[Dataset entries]
import Summits.QuantumFields.YangMills.Theorems.BalabanUVNodesN15PerCubeGreenSummandRowOfUnitary
import Summits.QuantumFields.YangMills.Theorems.BalabanUVNodesN15PerCubeGreenTwoGridEntryThreeAlgebra
import Summits.QuantumFields.YangMills.Theorems.BalabanUVNodesN15PerCubeGreenCutGramTwoGridDefect
import Summits.QuantumFields.YangMills.Theorems.BalabanUVNodesN15PerCubeGreenTwoGridNonlocalRow
import Summits.QuantumFields.YangMills.Theorems.BalabanUVNodesN15PerCubeGreenTwoGridCutRows
import Summits.QuantumFields.YangMills.Theorems.BalabanUVNodesN15CurvedGluingLocalGaugesTwoGridTwisted
import Summits.QuantumFields.YangMills.Theorems.BalabanUVNodesN15CovariantTwoGridPullbackTwistData
import Summits.QuantumFields.YangMills.Theorems.BalabanUVNodesN15NeumannCubeDefect
import HarnessLib

/-!
# N15 = NE2, road (c) — PROGRAMME (PC), TOWARDS ENTRY 3 OF (3.42): THE TWO-GRID η-DEFECT OF ONE CUBE's PIECE `M_{h′_k}·P′·M_{χ′_k}` OF BAŁABAN's COVARIANT AVERAGING SUMMAND
# THROUGH THE COVARIANT TRANSPORT `τ_S` — n15-c∕376's located row `𝔇_{τ_S}(P′,P)` PER CUBE, from the cube-gauge letters on the plateau blocks (dag-n15-c g34, n15-c∕378)

Cell `pub-ymgap`, seat `pub-ymgap-dag-n15-c` (generation g34; R134 (a) seat, strategy s1 «first missing estimate»; HUMAN RULING D-0062; chair R424 venue).
`bears_on: R4∕N15 · K3⁸ SpineGivenEndpointR13SepCoPHV (stmt-QuantumFields-27366)`; filed `--kind proof --supports stmt-QuantumFields-27366 --as helper` — COUNT-NEUTRAL.
ONE theorem, 0 `def`, 0 `sorry`.  Imports BY NAME n15-c∕377 (`hasMaj_scP_of_unitary`, `hasMaj_scP'_of_unitary`), n15-c∕376, n15-c∕352 `…CutGramTwoGridDefect` (`hasMaj_idef_scNV_pairing`),
n15-c `…TwoGridNonlocalRow` (`hasMaj_idef_pull_scQQ_king`), `…TwoGridCutRows` (`scChi'_eq_scChi_kingPr`, `scBlk_kingPr_mem_cvSk_of_scChi'_ne_zero` ∕ `…scPsi'…`, `mulOp_scH'_comp_mulOp_scPsi'`),
n15-c∕333 `…CurvedGluingLocalGaugesTwoGridTwisted` (`cutDefect_of_localGauge_tr`, `pull_comp_mulOp_fst`, `mulOp_fst_comp_mmulOp_smul`, `mmulOp_comp_mulOp_fst_smul`), n15-c∕336
`…CovariantTwoGridPullbackTwistData` (`ctauS_eq_conj_gaugeT`, `smear_cols_kingStairT_transpose_sub_one_le(_kingPr)`), n15-a `…NeumannCubeDefect` (`hasMaj_mulOp_comp_of_abs_le_one`).
Nothing in the tree is modified, no landed name re-declared.

WHY (n15-c∕376's docstring; HOME memo `EVIDENCE-N15C-G34-HOLDER-NATIVE.md` §4).  Entry 3 of (3.42) at two spacings reduces (n15-c∕376 `hasMaj_idef_entryThree`) to the entry-0 row, the
decay of `G`, a bound on `P′` (n15-c∕377) and ONE new row: the two-grid defect `𝔇_{τ_S}(P′, P)` of Bałaban's summand `P = a·Q′_T(U)ᵀQ′_T(U)` through the covariant transport `τ_S` of
the (PC-E) chain.  `P` is block-diagonal and `Σ_k M_{h_k} = 1`, `χ_kh_k = h_k`, so `P = Σ_k M_{h_k}PM_{χ_k}` (cubes `k`); THIS FILE bounds the defect of ONE such piece by dag-n15-w2's
per-piece conversion n15-c∕333 `cutDefect_of_localGauge_tr`: in the cube gauge `u′_k` (unitary everywhere), `M_{h′}P′M_{χ′} = M_{h′}·M_{W′ᵀ}(P′(V′)M_{χ′})M_{W′}` with `V′ = u′U′u′(·+e′)ᴴ`
(gauge covariance n15-c `scP'_gauge`), `τ_S = M_{W′ᵀ}(M_{S_Vᵀ}P̂)M_{W′∘σ}` (n15-c∕336 `ctauS_eq_conj_gaugeT`), and in that gauge `P′(V′) = a′Q₁′ᵀQ₁′ − N′_V k` (definition of `scNV′`), so the
FLAT defect of the gauged piece is n15-c `hasMaj_idef_pull_scQQ_king` minus n15-c∕352 `hasMaj_idef_scNV_pairing` (both in the tree), the pieces' rows are n15-c∕377 (any unitary field),
and the smeared stair letters come from the pointwise letter `ρ` on the plateau blocks (n15-c∕336).
* ★★★ `hasMaj_idef_ctauS_scP_piece` — for unitary cube gauges `u′`, a unitary fine bond field `U′`, the coarse field = straight fine holonomies, and the letters `‖V′ − 1‖ ≤ ρ`,
  `‖V′_μ(z+e′_κ) − V′_μ(z)‖ ≤ b` of the gauged fine field on the blocks of `𝔅_k`: the piece defect `𝔇_{τ_S}(M_{h′_k}P′M_{χ′_k}, M_{h_k}PM_{χ_k}) ≤ |ι|²(m + 2s·a₀|ι|²)·e^{−δd}`, `m` = the
  flat constant (`4a₀∕3·(L^k)^{−2} + o_N` of 352), `s = (1 + |ι|κ_e2√m√mρ)^{(d+1)(L^r−1)} − 1` — `O(L^{−2k}) + O(ηp) + O(ηq)`, uniform in the cube.

HONEST FRAMING ∕ LIMITS.  Bookkeeping over landed rows in the MODEL two-grid setting (King tori, straight-holonomy pairing, one cube scale); the letters are the (3.35) letters in the cube
gauges (produced per cube from the datum by n15-c∕346∕360∕370); nothing of [B9] asserted ((3.19) p.393, (3.24) p.394, (3.32) p.395 = SHAPES).  The SUM over cubes (`P = Σ_k M_{h_k}PM_{χ_k}`,
`|K| = (2L)^{d+1}` classes) and the instantiation of n15-c∕376 are NOT here.  NE2⁺ NOT PRINTED ∕ NOT proved; N15 of record untouched (DISCHARGED AS CONSUMED, p687738); K3⁸ OPEN; counts of
record UNMOVED (typed 28∕28 · discharged 8∕27); one finite 𝕋⁴ at fixed ε per index — NOT infinite volume, NOT OS on ℝ⁴, NOT a mass gap, NOT Clay.  Restate-immune (no Theses import).
-/

set_option autoImplicit false
/-! ### Elementary growth lemmas -/

/-- Eventually `log x ≤ x^η` (`η > 0`). [folklore] -/
theorem exists_log_le_rpow {η : ℝ} (hη : 0 < η) : ∃ x₁ : ℝ, 1 ≤ x₁ ∧ ∀ x : ℝ, x₁ ≤ x → Real.log x ≤ x ^ η := by
  have h := (isLittleO_log_rpow_atTop hη).bound (c := 1) one_pos
  rw [Filter.eventually_atTop] at h
  obtain ⟨x₁, hx₁⟩ := h
  refine ⟨max x₁ 1, le_max_right _ _, fun x hx => ?_⟩
  have h1 := hx₁ x (le_trans (le_max_left _ _) hx)
  rw [one_mul, Real.norm_eq_abs, Real.norm_eq_abs] at h1
  have hx0 : 0 ≤ x := le_trans (le_trans zero_le_one (le_max_right _ _)) hx
  calc Real.log x ≤ |Real.log x| := le_abs_self _
    _ ≤ |x ^ η| := h1
    _ = x ^ η := abs_of_nonneg (Real.rpow_nonneg hx0 η)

Exercise description
Above are the entries. Output exactly the lines beginning with the line that has "in the cube." and ending with the line that has "rw [one_mul, Real.norm_eq_abs, Real.norm_eq_abs]".

Response to the exercise
  flat constant (`4a₀∕3·(L^k)^{−2} + o_N` of 352), `s = (1 + |ι|κ_e2√m√mρ)^{(d+1)(L^r−1)} − 1` — `O(L^{−2k}) + O(ηp) + O(ηq)`, uniform in the cube.

HONEST FRAMING ∕ LIMITS.  Bookkeeping over landed rows in the MODEL two-grid setting (King tori, straight-holonomy pairing, one cube scale); the letters are the (3.35) letters in the cube
gauges (produced per cube from the datum by n15-c∕346∕360∕370); nothing of [B9] asserted ((3.19) p.393, (3.24) p.394, (3.32) p.395 = SHAPES).  The SUM over cubes (`P = Σ_k M_{h_k}PM_{χ_k}`,
`|K| = (2L)^{d+1}` classes) and the instantiation of n15-c∕376 are NOT here.  NE2⁺ NOT PRINTED ∕ NOT proved; N15 of record untouched (DISCHARGED AS CONSUMED, p687738); K3⁸ OPEN; counts of
record UNMOVED (typed 28∕28 · discharged 8∕27); one finite 𝕋⁴ at fixed ε per index — NOT infinite volume, NOT OS on ℝ⁴, NOT a mass gap, NOT Clay.  Restate-immune (no Theses import).
-/

set_option autoImplicit false
/-! ### Elementary growth lemmas -/

/-- Eventually `log x ≤ x^η` (`η > 0`). [folklore] -/
theorem exists_log_le_rpow {η : ℝ} (hη : 0 < η) : ∃ x₁ : ℝ, 1 ≤ x₁ ∧ ∀ x : ℝ, x₁ ≤ x → Real.log x ≤ x ^ η := by
  have h := (isLittleO_log_rpow_atTop hη).bound (c := 1) one_pos
  rw [Filter.eventually_atTop] at h
  obtain ⟨x₁, hx₁⟩ := h
  refine ⟨max x₁ 1, le_max_right _ _, fun x hx => ?_⟩
  have h1 := hx₁ x (le_trans (le_max_left _ _) hx)
  rw [one_mul, Real.norm_eq_abs, Real.norm_eq_abs] at h1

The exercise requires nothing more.